» TASK GOAL:
Without changing anything, transcribe all of the entries.

────

/-! ### (a)(b)(c)(d) jointly — (E2)-free, frozen FACT rows + `hX` only -/

/-- **[IUTchI] Ex. 3.3 (iii) (a)∧(b)∧(c)∧(d) for `D` AT THE FINITE PLACE `v̲ = w ∣ p` of `K`** (`K_v̲ := K_w`,
`Ω := K̄_w`, `Π_v̲ := Π_{X̲→_K} ×_{G_K} Gal(K̄_w/K_w)`), GIVEN the Galois-countability of `Π_{C_F}`, the datum's
openness `hX` (Def. 3.1 (f)), `Δ_C` slim (FACT F-0004, first conjunct) and [AbsAnab] Lem. 1.3.8 in the shape `hΔ`
(FACT F-0007).  No GAP hypothesis: the anabelian input (E2) enters Ex. 3.3 (iii) through clause (e) only.
([IUTchI] Ex 3.3 (iii) (a)–(d) p.79) [claim: Mochizuki2012, status: disputed] -/
theorem ex33iii_abcd_goodLocalFrobenioidAt [SecondCountableTopology D.PiC]
    (hX : IsOpen (D.PiXarrow : Set D.PiC)) (hΔC : IsSlimGroup D.DeltaC)
    (hΔ : letI : Algebra K (RescaledCompletion K p w hw) := inferInstanceAs (Algebra K (w.adicCompletion K))
      ∀ φ : D.PiLoc D.PiXarrow (localToGF F (RescaledCompletion K p w hw)
          (localEmb (K := K) (Fbar := Fbar) (AlgebraicClosure (RescaledCompletion K p w hw)))) ≃ₜ*
        D.PiLoc D.PiXarrow (localToGF F (RescaledCompletion K p w hw)
          (localEmb (K := K) (Fbar := Fbar) (AlgebraicClosure (RescaledCompletion K p w hw)))),
      (D.augLoc D.PiXarrow (localToGF F (RescaledCompletion K p w hw)
          (localEmb (K := K) (Fbar := Fbar) (AlgebraicClosure (RescaledCompletion K p w hw))))).ker.map
          φ.toMulEquiv.toMonoidHom =
        (D.augLoc D.PiXarrow (localToGF F (RescaledCompletion K p w hw)
          (localEmb (K := K) (Fbar := Fbar) (AlgebraicClosure (RescaledCompletion K p w hw))))).ker) :
    @GoodLocalFrobenioid.DdashFromD p (RescaledCompletion K p w hw) _
        (GaloisValDatum.normVal (RescaledCompletion K p w hw)) (D.goodLocalFrobenioidAt w p hw hX) ∧
      @GoodLocalFrobenioid.BasesFromC p (RescaledCompletion K p w hw) _
        (GaloisValDatum.normVal (RescaledCompletion K p w hw)) (D.goodLocalFrobenioidAt w p hw hX) ∧
      @GoodLocalFrobenioid.DFromF p (RescaledCompletion K p w hw) _
        (GaloisValDatum.normVal (RescaledCompletion K p w hw)) (D.goodLocalFrobenioidAt w p hw hX) ∧
      @GoodLocalFrobenioid.CdashFromF p (RescaledCompletion K p w hw) _
        (GaloisValDatum.normVal (RescaledCompletion K p w hw)) (D.goodLocalFrobenioidAt w p hw hX) :=
  ⟨D.ddashFromD_goodLocalFrobenioidAt_of_forall_map_ker w p hw hX hΔ,
    D.basesFromC_goodLocalFrobenioidAt w p hw hX,
    D.dFromF_goodLocalFrobenioidAt_of_geom_slim w p hw hΔC hX,
    D.cdashFromF_goodLocalFrobenioidAt w p hw hX hΔC hΔ⟩

/-- **(a)∧(b)∧(c)∧(d) at the place, the Galois-countability instance supplied by FACT F-0240 `GeomTFG` BY NAME**
([AbsTopI] Prop. 2.2 ⇒ [IUTchI] Rmk. 2.5.3 (ii), `secondCountableTopology_PiC_of_geomTFG`): binders exactly
{F-0240, `hX`, F-0004 (first conjunct), F-0007 (shape `hΔ`)} — FROZEN FACT-LIST rows and the Def. 3.1 (f) input only.
([IUTchI] Ex 3.3 (iii) (a)–(d) p.79) [claim: Mochizuki2012, status: disputed] -/
theorem ex33iii_abcd_goodLocalFrobenioidAt_of_geomTFG (hTFG : D.geom.extF.GeomTFG)
    (hX : IsOpen (D.PiXarrow : Set D.PiC)) (hΔC : IsSlimGroup D.DeltaC)
    (hΔ : letI : Algebra K (RescaledCompletion K p w hw) := inferInstanceAs (Algebra K (w.adicCompletion K))
      ∀ φ : D.PiLoc D.PiXarrow (localToGF F (RescaledCompletion K p w hw)
          (localEmb (K := K) (Fbar := Fbar) (AlgebraicClosure (RescaledCompletion K p w hw)))) ≃ₜ*
        D.PiLoc D.PiXarrow (localToGF F (RescaledCompletion K p w hw)
          (localEmb (K := K) (Fbar := Fbar) (AlgebraicClosure (RescaledCompletion K p w hw)))),
      (D.augLoc D.PiXarrow (localToGF F (RescaledCompletion K p w hw)
          (localEmb (K := K) (Fbar := Fbar) (AlgebraicClosure (RescaledCompletion K p w hw))))).ker.map
          φ.toMulEquiv.toMonoidHom =
        (D.augLoc D.PiXarrow (localToGF F (RescaledCompletion K p w hw)
          (localEmb (K := K) (Fbar := Fbar) (AlgebraicClosure (RescaledCompletion K p w hw))))).ker) :
    @GoodLocalFrobenioid.DdashFromD p (RescaledCompletion K p w hw) _
        (GaloisValDatum.normVal (RescaledCompletion K p w hw)) (D.goodLocalFrobenioidAt w p hw hX) ∧
      @GoodLocalFrobenioid.BasesFromC p (RescaledCompletion K p w hw) _
        (GaloisValDatum.normVal (RescaledCompletion K p w hw)) (D.goodLocalFrobenioidAt w p hw hX) ∧
      @GoodLocalFrobenioid.DFromF p (RescaledCompletion K p w hw) _
        (GaloisValDatum.normVal (RescaledCompletion K p w hw)) (D.goodLocalFrobenioidAt w p hw hX) ∧
      @GoodLocalFrobenioid.CdashFromF p (RescaledCompletion K p w hw) _
        (GaloisValDatum.normVal (RescaledCompletion K p w hw)) (D.goodLocalFrobenioidAt w p hw hX) :=
  haveI := D.secondCountableTopology_PiC_of_geomTFG hTFG
  D.ex33iii_abcd_goodLocalFrobenioidAt w p hw hX hΔC hΔ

────

» EXERCISE RESPONSE:
/-! ### (a)(b)(c)(d) jointly — (E2)-free, frozen FACT rows + `hX` only -/

/-- **[IUTchI] Ex. 3.3 (iii) (a)∧(b)∧(c)∧(d) for `D` AT THE FINITE PLACE `v̲ = w ∣ p` of `K`** (`K_v̲ := K_w`,
`Ω := K̄_w`, `Π_v̲ := Π_{X̲→_K} ×_{G_K} Gal(K̄_w/K_w)`), GIVEN the Galois-countability of `Π_{C_F}`, the datum's
openness `hX` (Def. 3.1 (f)), `Δ_C` slim (FACT F-0004, first conjunct) and [AbsAnab] Lem. 1.3.8 in the shape `hΔ`
(FACT F-0007).  No GAP hypothesis: the anabelian input (E2) enters Ex. 3.3 (iii) through clause (e) only.
([IUTchI] Ex 3.3 (iii) (a)–(d) p.79) [claim: Mochizuki2012, status: disputed] -/
theorem ex33iii_abcd_goodLocalFrobenioidAt [SecondCountableTopology D.PiC]
    (hX : IsOpen (D.PiXarrow : Set D.PiC)) (hΔC : IsSlimGroup D.DeltaC)
    (hΔ : letI : Algebra K (RescaledCompletion K p w hw) := inferInstanceAs (Algebra K (w.adicCompletion K))
      ∀ φ : D.PiLoc D.PiXarrow (localToGF F (RescaledCompletion K p w hw)
          (localEmb (K := K) (Fbar := Fbar) (AlgebraicClosure (RescaledCompletion K p w hw)))) ≃ₜ*
        D.PiLoc D.PiXarrow (localToGF F (RescaledCompletion K p w hw)
          (localEmb (K := K) (Fbar := Fbar) (AlgebraicClosure (RescaledCompletion K p w hw)))),
      (D.augLoc D.PiXarrow (localToGF F (RescaledCompletion K p w hw)
          (localEmb (K := K) (Fbar := Fbar) (AlgebraicClosure (RescaledCompletion K p w hw))))).ker.map
          φ.toMulEquiv.toMonoidHom =
        (D.augLoc D.PiXarrow (localToGF F (RescaledCompletion K p w hw)
          (localEmb (K := K) (Fbar := Fbar) (AlgebraicClosure (RescaledCompletion K p w hw))))).ker) :
    @GoodLocalFrobenioid.DdashFromD p (RescaledCompletion K p w hw) _
        (GaloisValDatum.normVal (RescaledCompletion K p w hw)) (D.goodLocalFrobenioidAt w p hw hX) ∧
      @GoodLocalFrobenioid.BasesFromC p (RescaledCompletion K p w hw) _
        (GaloisValDatum.normVal (RescaledCompletion K p w hw)) (D.goodLocalFrobenioidAt w p hw hX) ∧
      @GoodLocalFrobenioid.DFromF p (RescaledCompletion K p w hw) _
        (GaloisValDatum.normVal (RescaledCompletion K p w hw)) (D.goodLocalFrobenioidAt w p hw hX) ∧
      @GoodLocalFrobenioid.CdashFromF p (RescaledCompletion K p w hw) _
        (GaloisValDatum.normVal (RescaledCompletion K p w hw)) (D.goodLocalFrobenioidAt w p hw hX) :=
  ⟨D.ddashFromD_goodLocalFrobenioidAt_of_forall_map_ker w p hw hX hΔ,
    D.basesFromC_goodLocalFrobenioidAt w p hw hX,
    D.dFromF_goodLocalFrobenioidAt_of_geom_slim w p hw hΔC hX,
    D.cdashFromF_goodLocalFrobenioidAt w p hw hX hΔC hΔ⟩

/-- **(a)∧(b)∧(c)∧(d) at the place, the Galois-countability instance supplied by FACT F-0240 `GeomTFG` BY NAME**
([AbsTopI] Prop. 2.2 ⇒ [IUTchI] Rmk. 2.5.3 (ii), `secondCountableTopology_PiC_of_geomTFG`): binders exactly
{F-0240, `hX`, F-0004 (first conjunct), F-0007 (shape `hΔ`)} — FROZEN FACT-LIST rows and the Def. 3.1 (f) input only.
([IUTchI] Ex 3.3 (iii) (a)–(d) p.79) [claim: Mochizuki2012, status: disputed] -/
theorem ex33iii_abcd_goodLocalFrobenioidAt_of_geomTFG (hTFG : D.geom.extF.GeomTFG)
    (hX : IsOpen (D.PiXarrow : Set D.PiC)) (hΔC : IsSlimGroup D.DeltaC)
    (hΔ : letI : Algebra K (RescaledCompletion K p w hw) := inferInstanceAs (Algebra K (w.adicCompletion K))
      ∀ φ : D.PiLoc D.PiXarrow (localToGF F (RescaledCompletion K p w hw)
          (localEmb (K := K) (Fbar := Fbar) (AlgebraicClosure (RescaledCompletion K p w hw)))) ≃ₜ*
        D.PiLoc D.PiXarrow (localToGF F (RescaledCompletion K p w hw)
          (localEmb (K := K) (Fbar := Fbar) (AlgebraicClosure (RescaledCompletion K p w hw)))),
      (D.augLoc D.PiXarrow (localToGF F (RescaledCompletion K p w hw)
          (localEmb (K := K) (Fbar := Fbar) (AlgebraicClosure (RescaledCompletion K p w hw))))).ker.map
          φ.toMulEquiv.toMonoidHom =
        (D.augLoc D.PiXarrow (localToGF F (RescaledCompletion K p w hw)
          (localEmb (K := K) (Fbar := Fbar) (AlgebraicClosure (RescaledCompletion K p w hw))))).ker) :
    @GoodLocalFrobenioid.DdashFromD p (RescaledCompletion K p w hw) _
        (GaloisValDatum.normVal (RescaledCompletion K p w hw)) (D.goodLocalFrobenioidAt w p hw hX) ∧
      @GoodLocalFrobenioid.BasesFromC p (RescaledCompletion K p w hw) _
        (GaloisValDatum.normVal (RescaledCompletion K p w hw)) (D.goodLocalFrobenioidAt w p hw hX) ∧
      @GoodLocalFrobenioid.DFromF p (RescaledCompletion K p w hw) _
        (GaloisValDatum.normVal (RescaledCompletion K p w hw)) (D.goodLocalFrobenioidAt w p hw hX) ∧
      @GoodLocalFrobenioid.CdashFromF p (RescaledCompletion K p w hw) _
        (GaloisValDatum.normVal (RescaledCompletion K p w hw)) (D.goodLocalFrobenioidAt w p hw hX) :=
  haveI := D.secondCountableTopology_PiC_of_geomTFG hTFG
  D.ex33iii_abcd_goodLocalFrobenioidAt w p hw hX hΔC hΔ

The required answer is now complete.